Padilla's lawyers have filed a similar lawsuit in San Francisco against John Yoo, a former Justice Department official who wrote a series of legal memos authorizing harsh interrogation tactics. On February 6, a federal judge will consider a motion by Justice Department lawyers to dismiss that case.
In the Charleston lawsuit, Padilla is suing those he alleges are responsible for his treatment – which included two years in extreme isolation combined with sleep and sensory deprivation to prepare him for interrogations. He is seeking a token $1 in damages from each named defendant, and a judicial ruling on the legality of the government's conduct.
"The issues of Padilla's extreme interrogations and punitive conditions of confinement were never addressed by this court, the Fourth Circuit, or any other court," Padilla's lawyers say in their brief.
Lasting effects
They say the ordeal left Padilla psychologically disabled.
"This guy had nothing. He was utterly isolated and had no clue that there was anybody out there advocating for him. He was just there forever," says Michael O'Connell of Charleston, one of Padilla's lawyers. "I don't think I could have stood that and come out sane."
Mr. O'Connell adds: "I can't think of another time in this country that that ever happened to an American citizen."
The Justice Department says the case should be thrown out of court because government officials are entitled to qualified immunity from such lawsuits.
Was Padilla an 'enemy combatant?'
One area likely to spark heated debate in Thursday's hearing is whether the constitutional rights at issue were clearly established in 2002 when Padilla was taken into military custody.
The government argues that it was not clearly established that an enemy combatant would enjoy the array of constitutional rights claimed by Padilla. Under the department's view, Al Qaeda members and associates are unlawful combatants who are not entitled to constitutional and other legal rights.
Padilla's lawyers start from a different standpoint.
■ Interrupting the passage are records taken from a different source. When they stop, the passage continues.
import Summits.Ventures.PackingBounds.ThreePointCert.K22d14AggG1
import Summits.Ventures.PackingBounds.ThreePointCert.K22d14AggG2
import Summits.Ventures.PackingBounds.ThreePointCert.K22d14AggG3
import Summits.Ventures.PackingBounds.ThreePointCert.K22d14AggP
import Summits.Ventures.PackingBounds.ThreePointCert.CheckKSP

/-!
# κ(22) ≤ 82328: kernel validation (Kronecker substitution) of Gram blocks/parts R1.anti.g2, R1.anti.g3 (19900 factor entries; part 6 of 9)

Framing: lottery ticket; floor = certified bounds/negative ranges. Venture `PackingBounds` (cell
`pub-packcert`), three-point SDP family, kissing column. Integer data / kernel checks of a feasible point of the
Bachoc–Vallentin semidefinite program (n = 22, s = 1/2, three-point matrix degree 14, two-point (Gegenbauer) part to
degree L = 28, Bachoc–Vallentin multiplier set = cell mode sym2; exact rational certificate `sdp-n22-d14-s1-2-sym2-a28-hyb8dd-j155359.json`
(sha256 cd17157c5c307264219538297963da0c1bf9afbdb774deede0e297ffa997ee89) of the sdp seat's hybrid pipeline, verified by the cell's two exact verifiers), converted by
`cert2lean_g9.py` (lp gen 9; S = 90) into the units of the kernel checker `ThreePointCert.Check` + `CheckSym2` with the
record degree field set to L = 28 (the checker's degree enters only the unit `W = 2^d·d!` and the side conditions, so a
(d, L) certificate is a `Cert3` of degree L); symmetry-adapted PARTS (S₃/S₂ isotypic bases of short polynomials) with coarse factor COLUMNS, validated by
Kronecker substitution `ThreePointCert.CheckKSP` (`sosCheckKSParts`: the claimed expansion and `Σ_parts Σ_k col_k²` compared at `(2^w, 2^{wD}, 2^{wD²})`); three-point part by `CheckFKS`;
split check of (ii') `ThreePointCert.CheckSym2Split`. Emitter `emitlean_ks3.py` (lp gen 10; expansions `4^k • Σ_parts pᵀ(L′L′ᵀ)p` lifted by `SoundNN.boxNonneg_smul`). Generated file: plain lists of integers / monomials.
-/

namespace Summit.Ventures.PackingBounds.ThreePointCert.K22d14

open Literature.Geometry.DiscreteGeometry Literature.Geometry.DiscreteGeometry.PolyCert PolyCert.SPoly

set_option maxRecDepth 100000 in
set_option maxHeartbeats 0 in
/-- Block `R1`, part `anti`, column group 2 (columns 53–125, 11899 factor entries): its expansion IS `Σ_(k in group) col_k²` — Kronecker-substitution check at `(2^217, 2^(217·27), …)`. -/
theorem vR1pantig2 : sosCheckKSParts 217 27 1 [K22d14.partR1antig2] K22d14.eR1pantig2 = true := by
  decide +kernel

set_option maxRecDepth 100000 in
set_option maxHeartbeats 0 in
/-- Block `R1`, part `anti`, column group 3 (columns 126–251, 8001 factor entries): its expansion IS `Σ_(k in group) col_k²` — Kronecker-substitution check at `(2^216, 2^(216·27), …)`. -/
theorem vR1pantig3 : sosCheckKSParts 216 27 1 [K22d14.partR1antig3] K22d14.eR1pantig3 = true := by
  decide +kernel

end Summit.Ventures.PackingBounds.ThreePointCert.K22d14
They say that Padilla is not, and never was, an enemy combatant. As a US citizen taken into custody on American soil he is entitled to the full array of constitutional protections, they say.
"It was clearly established that military agents could not enter a civilian jail, seize a man from the civilian justice system, transport him to a military prison, detain him there indefinitely without criminal charge or conviction, deprive him of contact with attorneys or family, take from him his ability to fulfill the minimum requirements of his religion, and subject him to a program of extreme interrogations, sensory deprivation and punishment," Padilla's brief says.
Authorities say he was part of 'dirty bomb' plot
Padilla was arrested in 2002 as he stepped off a plane at Chicago's O'Hare Airport. Officials said he was part of an Al Qaeda plot to detonate a radiological "dirty bomb" in a US city. But that plot has never been verified.
President Bush designated him an "enemy combatant," and ordered him held and interrogated at the Charleston brig.
Lawyers working for Padilla have challenged the legality of his detention. The case went to the US Supreme Court, but the high court ruled on a lesser issue. In a related case, the justices said US citizens who take up arms against the US can be held as enemy combatants. But the court also declared: "Indefinite detention for the purpose of interrogation is not authorized."
The Fourth US Circuit Court of Appeals later ruled that Padilla could be held as an enemy combatant despite his arrest in the US. But it did not address issues related to his interrogation and treatment.
The decision was appealed to the Supreme Court. But Padilla was transferred to the criminal justice system in Miami to stand trial on terror conspiracy charges.
He was convicted in August 2007 and is serving a 17-year prison term. His conviction is under appeal.